Я взял сигареты и побрел под фикус. Итак, мои посещения подвала не остались незамеченными. Это раз. Мне угрожают. Это два. А значит, я на верном пути. Кто и как мог меня разыскать? Могли проследить, куда я вчера направился после посещения Хуторов, но направился-то я не в редакцию, а в библиотеку, к фэнам. Значит, решение — как в задачке для первоклассников: нашли меня по моему же удостоверению, которое я показывал обитателям Хуторов, и значит, полезные советы по телефону дает мне кто-то из тех добрых молодцев-старшеклассников и пэтэушников. А еще это значит, что дело серьезное. Конечно, рассуждал я, можно прямо сейчас позвонить в милицию и предложить прочесать подвал — но вдруг Костя в чем-то замешан? Нет, решил я, будем идти уже намеченным путем.

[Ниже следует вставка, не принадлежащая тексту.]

/-! #### `μ_N(A₁) ⥲ μ_N(A₂)` -/

/-- The isomorphism `μ_N(A₁) ⥲ μ_N(A₂)` of cyclotomic portions induced by `ψ_A` (the coefficients of "the
isomorphism `H¹(H_{A₁}, μ_N(A₁)) ⥲ H¹(H_{A₂}, μ_N(A₂))`"). [cite: MochizukiEtTh2009, Thm 4.4 (iii) p.94] -/
def Thm44Hyp.muIso (A : S₁.C) (N : ℕ) :
    Kummer.Mu N (S₁.BiratCoeff A) ≃* Kummer.Mu N (S₂.BiratCoeff (h.Ψ.functor.obj A)) where
  toFun ζ := Kummer.Mu.mk (Units.map (h.psiCoeff ψ A).toMonoidHom ζ.val) (by
    have hζ := ζ.val_mem
    rw [mem_rootsOfUnity] at hζ ⊢
    rw [← map_pow, hζ, map_one])
  invFun ξ := Kummer.Mu.mk (Units.map (h.psiCoeff ψ A).symm.toMonoidHom ξ.val) (by
    have hξ := ξ.val_mem
    rw [mem_rootsOfUnity] at hξ ⊢
    rw [← map_pow, hξ, map_one])
  left_inv ζ := Kummer.Mu.ext (Units.ext (by simp))
  right_inv ξ := Kummer.Mu.ext (Units.ext (by simp))
  map_mul' ζ ζ' := Kummer.Mu.ext (by simp only [Kummer.Mu.val_mk, Kummer.Mu.val_mul, map_mul])

/-- `muIso` on underlying elements. [cite: MochizukiEtTh2009, Thm 4.4 (iii) p.94] -/
@[simp] theorem Thm44Hyp.coe_val_muIso (A : S₁.C) (N : ℕ) (ζ : Kummer.Mu N (S₁.BiratCoeff A)) :
    ((h.muIso ψ A N ζ).val : S₂.BiratCoeff (h.Ψ.functor.obj A)) = h.psiCoeff ψ A (ζ.val : S₁.BiratCoeff A) :=
  rfl

/-- `muIso⁻¹` on underlying elements. [cite: MochizukiEtTh2009, Thm 4.4 (iii) p.94] -/
@[simp] theorem Thm44Hyp.coe_val_muIso_symm (A : S₁.C) (N : ℕ)
    (ξ : Kummer.Mu N (S₂.BiratCoeff (h.Ψ.functor.obj A))) :
    (((h.muIso ψ A N).symm ξ).val : S₁.BiratCoeff A) = (h.psiCoeff ψ A).symm (ξ.val : S₂.BiratCoeff _) :=
  rfl

/-- Under T44-L10 (c), `muIso` is equivariant along `Aut_{C₁}(A) → Aut_{C₂}(Ψ A)`.
[cite: MochizukiEtTh2009, Thm 4.4 p.95] -/
theorem Thm44Hyp.muIso_smul (h10 : h.BiratCompatible ψ) {A : S₁.C} (N : ℕ) (σ : Aut A)
    (ζ : Kummer.Mu N (S₁.BiratCoeff A)) :
    h.muIso ψ A N (σ • ζ) = h.Ψ.functor.mapAut A σ • h.muIso ψ A N ζ :=
  Kummer.Mu.ext (Units.ext (by
    rw [coe_val_muIso, Kummer.Mu.val_smul, Kummer.coe_unitsAct, h.psiCoeff_smul ψ h10, Kummer.Mu.val_smul,
      Kummer.coe_unitsAct, coe_val_muIso]))

/-- Under T44-L10 (c), `muIso⁻¹` is equivariant along `Aut_{C₂}(Ψ A) → Aut_{C₁}(A)`.
[cite: MochizukiEtTh2009, Thm 4.4 p.95] -/
theorem Thm44Hyp.muIso_symm_smul (h10 : h.BiratCompatible ψ) {A : S₁.C} (N : ℕ)
    (τ : Aut (h.Ψ.functor.obj A)) (ξ : Kummer.Mu N (S₂.BiratCoeff (h.Ψ.functor.obj A))) :
    (h.muIso ψ A N).symm (τ • ξ) = (h.autIso A).symm τ • (h.muIso ψ A N).symm ξ := by
  apply (h.muIso ψ A N).injective
  rw [MulEquiv.apply_symm_apply, h.muIso_smul ψ h10, MulEquiv.apply_symm_apply, ← autIso_apply,
    MulEquiv.apply_symm_apply]

/-! #### "the isomorphism `H¹(H_{A₁}, μ_N(A₁)) ⥲ H¹(H_{A₂}, μ_N(A₂))`" -/

section H1

variable {A : S₁.C}

/-- `μ_N(A₂) ⥲ μ_N(A₁)`, additively and `ℤ`-linearly (the coefficient isomorphism fed to Mathlib's
`groupCohomology.mapIso`). [cite: MochizukiEtTh2009, Thm 4.4 (iii) p.94] -/
def Thm44Hyp.muAddLinearEquiv (N : ℕ) :
    Additive (Kummer.Mu N (S₂.BiratCoeff (h.Ψ.functor.obj A))) ≃ₗ[ℤ] Additive (Kummer.Mu N (S₁.BiratCoeff A)) :=
  (MulEquiv.toAdditive (h.muIso ψ A N).symm).toIntLinearEquiv

/-- Under T44-L10 (c), `muAddLinearEquiv` intertwines the `H_{A₂}`-action with the `H_{A₁}`-action along
`H_{A₂} ⥲ H_{A₁}`. [cite: MochizukiEtTh2009, Thm 4.4 p.95] -/
theorem Thm44Hyp.muAddLinearEquiv_comm (h9 : h.GaloisCompatible) (hA : S₁.IsGalois A)
    (hA' : S₂.IsGalois (h.Ψ.functor.obj A)) (N : ℕ) (h10 : h.BiratCompatible ψ)
    (g : S₂.HA (h.Ψ.functor.obj A) hA') :
    (h.muAddLinearEquiv ψ (A := A) N).toLinearMap ∘ₗ
        (Rep.ofMulDistribMulAction (S₂.HA (h.Ψ.functor.obj A) hA')
          (Kummer.Mu N (S₂.BiratCoeff (h.Ψ.functor.obj A)))).ρ g =
      (Rep.ofMulDistribMulAction (S₁.HA A hA) (Kummer.Mu N (S₁.BiratCoeff A))).ρ ((h.haIso h9 hA hA').symm g) ∘ₗ
        (h.muAddLinearEquiv ψ (A := A) N).toLinearMap := by
  apply LinearMap.ext
  intro (x : Additive (Kummer.Mu N (S₂.BiratCoeff (h.Ψ.functor.obj A))))
  show Additive.ofMul ((h.muIso ψ A N).symm (Additive.toMul (Additive.ofMul
      (((g : S₂.HA (h.Ψ.functor.obj A) hA') : Aut (h.Ψ.functor.obj A)) • Additive.toMul x)))) =
    Additive.ofMul ((((h.haIso h9 hA hA').symm g : S₁.HA A hA) : Aut A) • Additive.toMul (Additive.ofMul
      ((h.muIso ψ A N).symm (Additive.toMul x))))
  rw [toMul_ofMul, toMul_ofMul, h.muIso_symm_smul ψ h10, coe_haIso_symm]

/-- The isomorphism `H¹(H_{A₂}, μ_N(A₂)) ≅ H¹(H_{A₁}, μ_N(A₁))` of group cohomology induced by the pair
`(H_{A₂} ⥲ H_{A₁}, μ_N(A₂) ⥲ μ_N(A₁))` (Mathlib `groupCohomology.mapIso`). [cite: MochizukiEtTh2009, Thm 4.4 (iii) p.94] -/
def Thm44Hyp.h1Iso (h9 : h.GaloisCompatible) (hA : S₁.IsGalois A)
    (hA' : S₂.IsGalois (h.Ψ.functor.obj A)) (N : ℕ) (h10 : h.BiratCompatible ψ) :
    groupCohomology (Rep.ofMulDistribMulAction (S₂.HA (h.Ψ.functor.obj A) hA')
        (Kummer.Mu N (S₂.BiratCoeff (h.Ψ.functor.obj A)))) 1 ≅
      groupCohomology (Rep.ofMulDistribMulAction (S₁.HA A hA) (Kummer.Mu N (S₁.BiratCoeff A))) 1 :=
  groupCohomology.mapIso (h.haIso h9 hA hA').symm (h.muAddLinearEquiv ψ N)
    (h.muAddLinearEquiv_comm ψ h9 hA hA' N h10) 1

/-- **"the isomorphism `H¹(H_{A₁}, μ_N(A₁)) ⥲ H¹(H_{A₂}, μ_N(A₂))`"** induced by `Ψ` (through `H_{A₁} ≅ H_{A₂}`,
T44-L09c) and `Ψ^birat` (through `μ_N(A₁) ≅ μ_N(A₂)`, T44-L10 (c)) — Mathlib group cohomology of the discrete
`H_{A_i}`, where the [FrdII] Def 2.1 (ii) Kummer classes live. [cite: MochizukiEtTh2009, Thm 4.4 (iii) p.94] -/
def Thm44Hyp.isoH1 (h9 : h.GaloisCompatible) (hA : S₁.IsGalois A)
    (hA' : S₂.IsGalois (h.Ψ.functor.obj A)) (N : ℕ) (h10 : h.BiratCompatible ψ) :
    H1 (Rep.ofMulDistribMulAction (S₁.HA A hA) (Kummer.Mu N (S₁.BiratCoeff A))) ≃+
      H1 (Rep.ofMulDistribMulAction (S₂.HA (h.Ψ.functor.obj A) hA')
        (Kummer.Mu N (S₂.BiratCoeff (h.Ψ.functor.obj A)))) :=
  (h.h1Iso ψ h9 hA hA' N h10).symm.toLinearEquiv.toAddEquiv

/-- The coefficient morphism `res (μ_N(A₁)) → μ_N(A₂)` over `H_{A₂} → H_{A₁}` underlying `isoH1`.
[cite: MochizukiEtTh2009, Thm 4.4 (iii) p.94] -/
def Thm44Hyp.muRepHom (h9 : h.GaloisCompatible) (hA : S₁.IsGalois A)
    (hA' : S₂.IsGalois (h.Ψ.functor.obj A)) (N : ℕ) (h10 : h.BiratCompatible ψ) :
    Rep.res ((h.haIso h9 hA hA').symm : S₂.HA (h.Ψ.functor.obj A) hA' →* S₁.HA A hA)
        (Rep.ofMulDistribMulAction (S₁.HA A hA) (Kummer.Mu N (S₁.BiratCoeff A))) ⟶
      Rep.ofMulDistribMulAction (S₂.HA (h.Ψ.functor.obj A) hA')
        (Kummer.Mu N (S₂.BiratCoeff (h.Ψ.functor.obj A))) :=
  Rep.ofHom
    { toLinearMap := (h.muAddLinearEquiv ψ (A := A) N).symm.toLinearMap
      isIntertwining' := fun g => by
        apply LinearMap.ext
        intro (x : Additive (Kummer.Mu N (S₁.BiratCoeff A)))
        show Additive.ofMul (h.muIso ψ A N (Additive.toMul (Additive.ofMul
            ((((h.haIso h9 hA hA').symm g : S₁.HA A hA) : Aut A) • Additive.toMul x)))) =
          Additive.ofMul (((g : S₂.HA (h.Ψ.functor.obj A) hA') : Aut (h.Ψ.functor.obj A)) •
            Additive.toMul (Additive.ofMul (h.muIso ψ A N (Additive.toMul x))))
        rw [toMul_ofMul, toMul_ofMul, h.muIso_smul ψ h10, coe_haIso_symm, ← autIso_apply,
          MulEquiv.apply_symm_apply] }

/-- `isoH1` is the map on `H¹` induced by `(H_{A₂} → H_{A₁}, μ_N(A₁) → μ_N(A₂))`.
[cite: MochizukiEtTh2009, Thm 4.4 (iii) p.94] -/
theorem Thm44Hyp.isoH1_apply (h9 : h.GaloisCompatible) (hA : S₁.IsGalois A)
    (hA' : S₂.IsGalois (h.Ψ.functor.obj A)) (N : ℕ) (h10 : h.BiratCompatible ψ)
    (x : H1 (Rep.ofMulDistribMulAction (S₁.HA A hA) (Kummer.Mu N (S₁.BiratCoeff A)))) :
    h.isoH1 ψ h9 hA hA' N h10 x =
      (groupCohomology.map ((h.haIso h9 hA hA').symm : S₂.HA (h.Ψ.functor.obj A) hA' →* S₁.HA A hA)
        (h.muRepHom ψ h9 hA hA' N h10) 1).hom x :=
  rfl

/-- `isoH1` on the class of a 1-cocycle `c` is the class of the transported cocycle `τ ↦ muIso (c (haIso⁻¹ τ))`.
[cite: MochizukiEtTh2009, Thm 4.4 (iii) p.94] -/
theorem Thm44Hyp.isoH1_H1π (h9 : h.GaloisCompatible) (hA : S₁.IsGalois A)
    (hA' : S₂.IsGalois (h.Ψ.functor.obj A)) (N : ℕ) (h10 : h.BiratCompatible ψ)
    (c : cocycles₁ (Rep.ofMulDistribMulAction (S₁.HA A hA) (Kummer.Mu N (S₁.BiratCoeff A)))) :
    h.isoH1 ψ h9 hA hA' N h10 (H1π _ c) =
      H1π _ (mapCocycles₁ ((h.haIso h9 hA hA').symm : S₂.HA (h.Ψ.functor.obj A) hA' →* S₁.HA A hA)
        (h.muRepHom ψ h9 hA hA' N h10) c) := by
  rw [isoH1_apply]
  exact H1π_comp_map_apply _ _ c

/-! #### T44-L16: the Kummer-class clause of Thm 4.4 (iii) -/

/-- **Thm 4.4 (iii), Kummer-class clause, at the level of roots**: the isomorphism
`H¹(H_{A₁}, μ_N(A₁)) ⥲ H¹(H_{A₂}, μ_N(A₂))` maps the Kummer class of `f` computed from the root `g` to the Kummer
class of `ψ f` computed from the root `ψ g` — PROVED from T44-L09c and T44-L10 (c) at the level of cocycles
(`σ·g = ζ_σ g` goes to `Ψ(σ)·ψ(g) = ψ(ζ_σ) ψ(g)`; "the manifestly category-theoretic nature of Kummer classes",
p.95). [cite: MochizukiEtTh2009, Thm 4.4 (iii) p.94] -/
theorem Thm44Hyp.isoH1_kummerClassOfRoot (h9 : h.GaloisCompatible) (hA : S₁.IsGalois A)
    (hA' : S₂.IsGalois (h.Ψ.functor.obj A)) (N : ℕ)
    (h10 : h.BiratCompatible ψ) {f g : S₁.biratUnits A} (hg : g ^ N = f)
    (hf : S₁.IsFixedByHA A hA f) (hf' : S₂.IsFixedByHA (h.Ψ.functor.obj A) hA' (ψ A f))
    (hg' : ψ A g ^ N = ψ A f) :
    h.isoH1 ψ h9 hA hA' N h10 (S₁.kummerClassOfRoot hA N hg hf) = S₂.kummerClassOfRoot hA' N hg' hf' := by
  rw [kummerClassOfRoot, kummerClassOfRoot, Kummer.kummerClassOfRoot, Kummer.kummerClassOfRoot, isoH1_H1π]
  congr 1
  refine cocycles₁_ext fun τ => ?_
  rw [coe_mapCocycles₁]
  change Additive.ofMul (h.muIso ψ A N (Kummer.kummerCocycle (BiratCoeff.nthRootsDifferByUnits S₁ A N)
      (S₁.HA A hA) hg (BiratCoeff.smul_of_eq_of_isFixedByHA hf) ((h.haIso h9 hA hA').symm τ))) =
    Additive.ofMul (Kummer.kummerCocycle (BiratCoeff.nthRootsDifferByUnits S₂ (h.Ψ.functor.obj A) N)
      (S₂.HA (h.Ψ.functor.obj A) hA') hg' (BiratCoeff.smul_of_eq_of_isFixedByHA hf') τ)
  congr 1
  symm
  apply Kummer.kummerCocycle_eq_of_smul_eq
  have hτ : (τ : Aut (h.Ψ.functor.obj A)) =
      h.Ψ.functor.mapAut A (((h.haIso h9 hA hA').symm τ : S₁.HA A hA) : Aut A) := by
    rw [coe_haIso_symm, ← autIso_apply, MulEquiv.apply_symm_apply]
  have e := congrArg (h.psiCoeff ψ A) (Kummer.smul_root_eq (BiratCoeff.nthRootsDifferByUnits S₁ A N)
    (S₁.HA A hA) hg (BiratCoeff.smul_of_eq_of_isFixedByHA hf) ((h.haIso h9 hA hA').symm τ))
  rw [h.psiCoeff_smul ψ h10, map_mul, ← hτ] at e
  rw [← coe_val_muIso] at e
  exact e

Я разыскал нашего завхоза Кузьмича и, зная его страсть хранить «на всякий пожарный» в своей кладовке все что угодно, выпросил у него под честное слово хороший карманный фонарик, пообещав принести за это дефицитные нынче батарейки. Кузьмич не устоял под напором моего красноречия, но строго-настрого наказал «почем зря не светить».
День тянулся подобно пастернаковскому, только без положительных эмоций того стихотворения, я что-то читал, вернее, скользил глазами по тексту, не проникая в смысл, и старался мысленным усилием, в парапсихологическом ключе, подогнать стрелки часов, словно прилипшие к циферблату.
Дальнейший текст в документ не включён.